— Work order —
Wherever a line holds the word "configuration", copy that line from the data.

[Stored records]
/-- ★ **THE TRIVIAL-TRANSPORT FACE, bonds**: if `parB U` is trivial then `‖J‖^{U}_ε = kGeoG.holder ε J`. [cite: Balaban1985BackgroundPropagators, Cor. 3.5 p.407; Balaban1984PropagatorsII, (2.137) p.247] -/
theorem holderBondTY_eq_kGeoG_holder_of_trivial (parB : BondParY 𝔸 i) (U : CfgY 𝔸 i) (hU : parB U = fun _ _ => 1) (ε : ℝ)
    (J : FBondY i → ℝ) : holderBondTY i parB U ε J = (kGeoG i).holder ε J := by
  haveI : Nonempty (BallY 𝔸) := ballY_nonempty
  refine le_antisymm (ciSup_le fun E => ?_) (kGeoG_holder_le_holderBondTY i parB U ε J)
  rw [hU]
  exact hqAB_one_liftY_le i ε J E

/-- ★★ **THE TRIVIAL-TRANSPORT FACE**: where both transporters are trivial, NODE 00's transported data norm IS the v4 field `(geo9K i).holder` — there
the companion's T-frames are the v4 frames (`B9Ineq343to345T.…_const_iff`). [cite: Balaban1985BackgroundPropagators, Cor. 3.5 p.407 (U = 1 is [4]), (3.40) p.397] -/
theorem holderTY_eq_geo9K_holder_of_trivial (parS : SiteParY 𝔸 i) (parB : BondParY 𝔸 i) (U : CfgY 𝔸 i) (hS : parS U = fun _ _ => 1)
    (hB : parB U = fun _ _ => 1) (ε : ℝ) (lam : KLoc i) : holderTY i parS parB U ε lam = (geo9K i).holder ε lam := by
  cases lam with
  | inl f => exact holderSiteTY_eq_hqTP_of_trivial i parS U hS ε f
  | inr J => exact holderBondTY_eq_kGeoG_holder_of_trivial i parB U hB ε J

/-- ★★ **AT THE LETTERS OF RECORD, `U = 1`**: `holderTYR i 1 ε λ = (geo9K i).holder ε λ` — Cor. 3.5's configuration: NODE 00's transported data norm is
the v4 field. [cite: Balaban1985BackgroundPropagators, Cor. 3.5 p.407 (U = 1 is [4]), (3.40) p.397] -/
theorem holderTYR_one (ε : ℝ) (lam : KLoc i) : holderTYR (𝔸 := 𝔸) i (fun _ _ => 1) ε lam = (geo9K i).holder ε lam :=
  holderTY_eq_geo9K_holder_of_trivial i (parSymY i) (parBY i) (fun _ _ => 1) (parSymY_one_eq i) (parBY_one_eq i) ε lam

end Domination

/-! ## §4 The transfer in the data functional (generic over the companion's carriers) -/

section Transfer

variable {g : Geometry} {B : Backgrounds}

/-- ★ **MONOTONICITY OF THE HÖLDER BLOCK IN THE DATA FUNCTIONAL**: if the (3.43)–(3.45) conjuncts hold at `U` with a data functional `h₁ ≥ 0` and
`h₁ ≤ h₂` pointwise, they hold with `h₂` and the constants `B ↦ max B 0` (the (3.43) conjunct is unchanged).  Sign facts on the carrier
(`0 ≤ len, cutH, supNorm`) are hypotheses. [cite: Balaban1985BackgroundPropagators, (3.43)–(3.45) p.398, bookkeeping] -/
theorem ineq343_345T_mono {K : KernelFamily g B} {h₁ h₂ : B.Cfg → ℝ → g.Loc → ℝ} {Bβ Bε : ℝ → ℝ} {Bεβ : ℝ → ℝ → ℝ} {δ₀ : ℝ} {U : B.Cfg}
    (hlen : ∀ y, 0 ≤ g.len y) (hcut : ∀ β ζ, 0 ≤ g.cutH β ζ) (hsup : ∀ lam, 0 ≤ g.supNorm lam)
    (h₁0 : ∀ ε lam, 0 ≤ h₁ U ε lam) (hle : ∀ ε lam, h₁ U ε lam ≤ h₂ U ε lam) (h : Ineq343_345T K h₁ Bβ Bε Bεβ δ₀ U) :
    Ineq343_345T K h₂ Bβ (fun ε => max (Bε ε) 0) (fun ε β => max (Bεβ ε β) 0) δ₀ U := by
  obtain ⟨h43, h44, h45⟩ := h
  refine ⟨h43, fun ε lam y y' hε hε1 hs => ?_, fun ε β lam ζ y y' hε hε1 hβ hβ1 hc hs => ?_⟩
  · have hX : 0 ≤ Real.exp (-(δ₀ * g.dist y y')) * (h₁ U ε lam + g.supNorm lam) :=
      mul_nonneg (Real.exp_nonneg _) (add_nonneg (h₁0 ε lam) (hsup lam))
    calc K.e4 U lam y ≤ Bε ε * Real.exp (-(δ₀ * g.dist y y')) * (h₁ U ε lam + g.supNorm lam) := h44 ε lam y y' hε hε1 hs
      _ = Bε ε * (Real.exp (-(δ₀ * g.dist y y')) * (h₁ U ε lam + g.supNorm lam)) := by ring
      _ ≤ max (Bε ε) 0 * (Real.exp (-(δ₀ * g.dist y y')) * (h₁ U ε lam + g.supNorm lam)) :=
          mul_le_mul_of_nonneg_right (le_max_left _ _) hX
      _ ≤ max (Bε ε) 0 * (Real.exp (-(δ₀ * g.dist y y')) * (h₂ U ε lam + g.supNorm lam)) :=
          mul_le_mul_of_nonneg_left (mul_le_mul_of_nonneg_left (add_le_add (hle ε lam) le_rfl) (Real.exp_nonneg _)) (le_max_right _ _)
      _ = max (Bε ε) 0 * Real.exp (-(δ₀ * g.dist y y')) * (h₂ U ε lam + g.supNorm lam) := by ring
  · have hW : 0 ≤ (g.len y) ^ (-β) * g.cutH β ζ * Real.exp (-(δ₀ * g.dist y y')) :=
      mul_nonneg (mul_nonneg (Real.rpow_nonneg (hlen y) _) (hcut β ζ)) (Real.exp_nonneg _)
    have hD : 0 ≤ h₁ U (β + ε) lam + g.supNorm lam := add_nonneg (h₁0 _ lam) (hsup lam)
    calc K.h2 U lam β ζ
        ≤ Bεβ ε β * (g.len y) ^ (-β) * g.cutH β ζ * Real.exp (-(δ₀ * g.dist y y')) * (h₁ U (β + ε) lam + g.supNorm lam) :=
          h45 ε β lam ζ y y' hε hε1 hβ hβ1 hc hs
      _ = Bεβ ε β * ((g.len y) ^ (-β) * g.cutH β ζ * Real.exp (-(δ₀ * g.dist y y')) * (h₁ U (β + ε) lam + g.supNorm lam)) := by ring
      _ ≤ max (Bεβ ε β) 0 * ((g.len y) ^ (-β) * g.cutH β ζ * Real.exp (-(δ₀ * g.dist y y')) * (h₁ U (β + ε) lam + g.supNorm lam)) :=
          mul_le_mul_of_nonneg_right (le_max_left _ _) (mul_nonneg hW hD)
      _ ≤ max (Bεβ ε β) 0 * ((g.len y) ^ (-β) * g.cutH β ζ * Real.exp (-(δ₀ * g.dist y y')) * (h₂ U (β + ε) lam + g.supNorm lam)) :=
          mul_le_mul_of_nonneg_left (mul_le_mul_of_nonneg_left (add_le_add (hle _ lam) le_rfl) hW) (le_max_right _ _)
      _ = max (Bεβ ε β) 0 * (g.len y) ^ (-β) * g.cutH β ζ * Real.exp (-(δ₀ * g.dist y y')) * (h₂ U (β + ε) lam + g.supNorm lam) := by
          ring

variable {I : Type} {c35 : ℝ} {geo : I → Geometry} {bg : I → Backgrounds}

/-- **Theorem 3.1's T-frame is monotone in the data functional** (same `M₁, δ₀, a₀, B₀, B₀(β)`; `B′₀(ε) ↦ max B′₀(ε) 0`, `B′₀(ε,β) ↦ max B′₀(ε,β) 0`).
[cite: Balaban1985BackgroundPropagators, Thm 3.1 (3.42)–(3.47) pp.397–398, bookkeeping] -/
theorem thm31PrintedT_mono {Gp : ∀ j, KernelFamily (geo j) (bg j)} {h₁ h₂ : ∀ j, (bg j).Cfg → ℝ → (geo j).Loc → ℝ}
    (hlen : ∀ j y, 0 ≤ (geo j).len y) (hcut : ∀ j β ζ, 0 ≤ (geo j).cutH β ζ) (hsup : ∀ j lam, 0 ≤ (geo j).supNorm lam)
    (h₁0 : ∀ j U ε lam, 0 ≤ h₁ j U ε lam) (hle : ∀ j U ε lam, h₁ j U ε lam ≤ h₂ j U ε lam) (h : Thm31PrintedT c35 geo bg Gp h₁) :
    Thm31PrintedT c35 geo bg Gp h₂ := by
  obtain ⟨M₁, δ₀, a₀, B₀, Bβ, Bε, Bεβ, hM₁, hδ₀, ha₀, hB₀, hall⟩ := h
  refine ⟨M₁, δ₀, a₀, B₀, Bβ, fun ε => max (Bε ε) 0, fun ε β => max (Bεβ ε β) 0, hM₁, hδ₀, ha₀, hB₀,
    fun j hM α₀ hα₀ hMa U hU => ?_⟩
  obtain ⟨h342, h343⟩ := hall j hM α₀ hα₀ hMa U hU
  exact ⟨h342, ineq343_345T_mono (hlen j) (hcut j) (hsup j) (h₁0 j U) (hle j U) h343⟩

/-- **Theorem 3.3's T-frame is monotone in the data functional.** [cite: Balaban1985BackgroundPropagators, Thm 3.3 p.399, bookkeeping] -/
theorem thm33PrintedT_mono {Gp GA : ∀ j, KernelFamily (geo j) (bg j)} {h₁ h₂ : ∀ j, (bg j).Cfg → ℝ → (geo j).Loc → ℝ}
    (hlen : ∀ j y, 0 ≤ (geo j).len y) (hcut : ∀ j β ζ, 0 ≤ (geo j).cutH β ζ) (hsup : ∀ j lam, 0 ≤ (geo j).supNorm lam)
    (h₁0 : ∀ j U ε lam, 0 ≤ h₁ j U ε lam) (hle : ∀ j U ε lam, h₁ j U ε lam ≤ h₂ j U ε lam) (h : Thm33PrintedT c35 geo bg Gp GA h₁) :
    Thm33PrintedT c35 geo bg Gp GA h₂ := by
  obtain ⟨M₁, δ₀, a₀, B₀, Bβ, Bε, Bεβ, hM₁, hδ₀, ha₀, hB₀, hall⟩ := h
  refine ⟨M₁, δ₀, a₀, B₀, Bβ, fun ε => max (Bε ε) 0, fun ε β => max (Bεβ ε β) 0, hM₁, hδ₀, ha₀, hB₀,
    fun j hM α₀ hα₀ hMa U hU => ?_⟩
  obtain ⟨⟨hp342, hp343⟩, hA342, hA343⟩ := hall j hM α₀ hα₀ hMa U hU
  exact ⟨⟨hp342, ineq343_345T_mono (hlen j) (hcut j) (hsup j) (h₁0 j U) (hle j U) hp343⟩,
    hA342, ineq343_345T_mono (hlen j) (hcut j) (hsup j) (h₁0 j U) (hle j U) hA343⟩

/-- **Theorem 3.4's T-frame is monotone in the data functional** (the Hölder blocks at the extended configuration `U′U`; `a₁` unchanged).
[cite: Balaban1985BackgroundPropagators, Thm 3.4 p.400, bookkeeping] -/
theorem thm34PrintedT_mono {Gp GA : ∀ j, KernelFamily (geo j) (bg j)} {IsAnalyticExt : ∀ j, KernelFamily (geo j) (bg j) → (bg j).Cfg → ℝ → Prop}
    {h₁ h₂ : ∀ j, (bg j).Cfg → ℝ → (geo j).Loc → ℝ}
    (hlen : ∀ j y, 0 ≤ (geo j).len y) (hcut : ∀ j β ζ, 0 ≤ (geo j).cutH β ζ) (hsup : ∀ j lam, 0 ≤ (geo j).supNorm lam)
    (h₁0 : ∀ j U ε lam, 0 ≤ h₁ j U ε lam) (hle : ∀ j U ε lam, h₁ j U ε lam ≤ h₂ j U ε lam)
    (h : Thm34PrintedT c35 geo bg Gp GA IsAnalyticExt h₁) : Thm34PrintedT c35 geo bg Gp GA IsAnalyticExt h₂ := by
  obtain ⟨a₁, M₁, δ₀, a₀, B₀, Bβ, Bε, Bεβ, ha₁, hM₁, hδ₀, ha₀, hB₀, hall⟩ := h
  refine ⟨a₁, M₁, δ₀, a₀, B₀, Bβ, fun ε => max (Bε ε) 0, fun ε β => max (Bεβ ε β) 0, ha₁, hM₁, hδ₀, ha₀, hB₀,
    fun j hM α₀ α₁ hα₀ hMa hα₁ hα₁a U hU => ?_⟩
  obtain ⟨hanp, hanA, hext⟩ := hall j hM α₀ α₁ hα₀ hMa hα₁ hα₁a U hU
  refine ⟨hanp, hanA, fun U' hU' => ?_⟩
  obtain ⟨hp342, hp343, hA342, hA343⟩ := hext U' hU'
  exact ⟨hp342, ineq343_345T_mono (hlen j) (hcut j) (hsup j) (h₁0 j _) (hle j _) hp343, hA342,
    ineq343_345T_mono (hlen j) (hcut j) (hsup j) (h₁0 j _) (hle j _) hA343⟩

/-- ★ **v4 FRAME + DOMINATION ⇒ T-FRAME (Theorem 3.1)**: a transported data-norm family that dominates the carrier field `(geo j).holder`
pointwise turns the v4 frame into the companion's T-frame. [cite: Balaban1985BackgroundPropagators, Thm 3.1 pp.397–398, (3.40) p.397, bookkeeping] -/
theorem thm31PrintedT_of_printed {Gp : ∀ j, KernelFamily (geo j) (bg j)} (hT : ∀ j, (bg j).Cfg → ℝ → (geo j).Loc → ℝ)
    (hlen : ∀ j y, 0 ≤ (geo j).len y) (hcut : ∀ j β ζ, 0 ≤ (geo j).cutH β ζ) (hsup : ∀ j lam, 0 ≤ (geo j).supNorm lam)
    (hhol : ∀ j ε lam, 0 ≤ (geo j).holder ε lam) (hdom : ∀ j U ε lam, (geo j).holder ε lam ≤ hT j U ε lam)
    (h : Thm31Printed c35 geo bg Gp) : Thm31PrintedT c35 geo bg Gp hT :=
  thm31PrintedT_mono (h₁ := fun j _ => (geo j).holder) hlen hcut hsup (fun j _ => hhol j) hdom
    ((thm31PrintedT_const_iff c35 geo bg Gp).2 h)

— Reply —
/-- ★★ **AT THE LETTERS OF RECORD, `U = 1`**: `holderTYR i 1 ε λ = (geo9K i).holder ε λ` — Cor. 3.5's configuration: NODE 00's transported data norm is
/-- **Theorem 3.4's T-frame is monotone in the data functional** (the Hölder blocks at the extended configuration `U′U`; `a₁` unchanged).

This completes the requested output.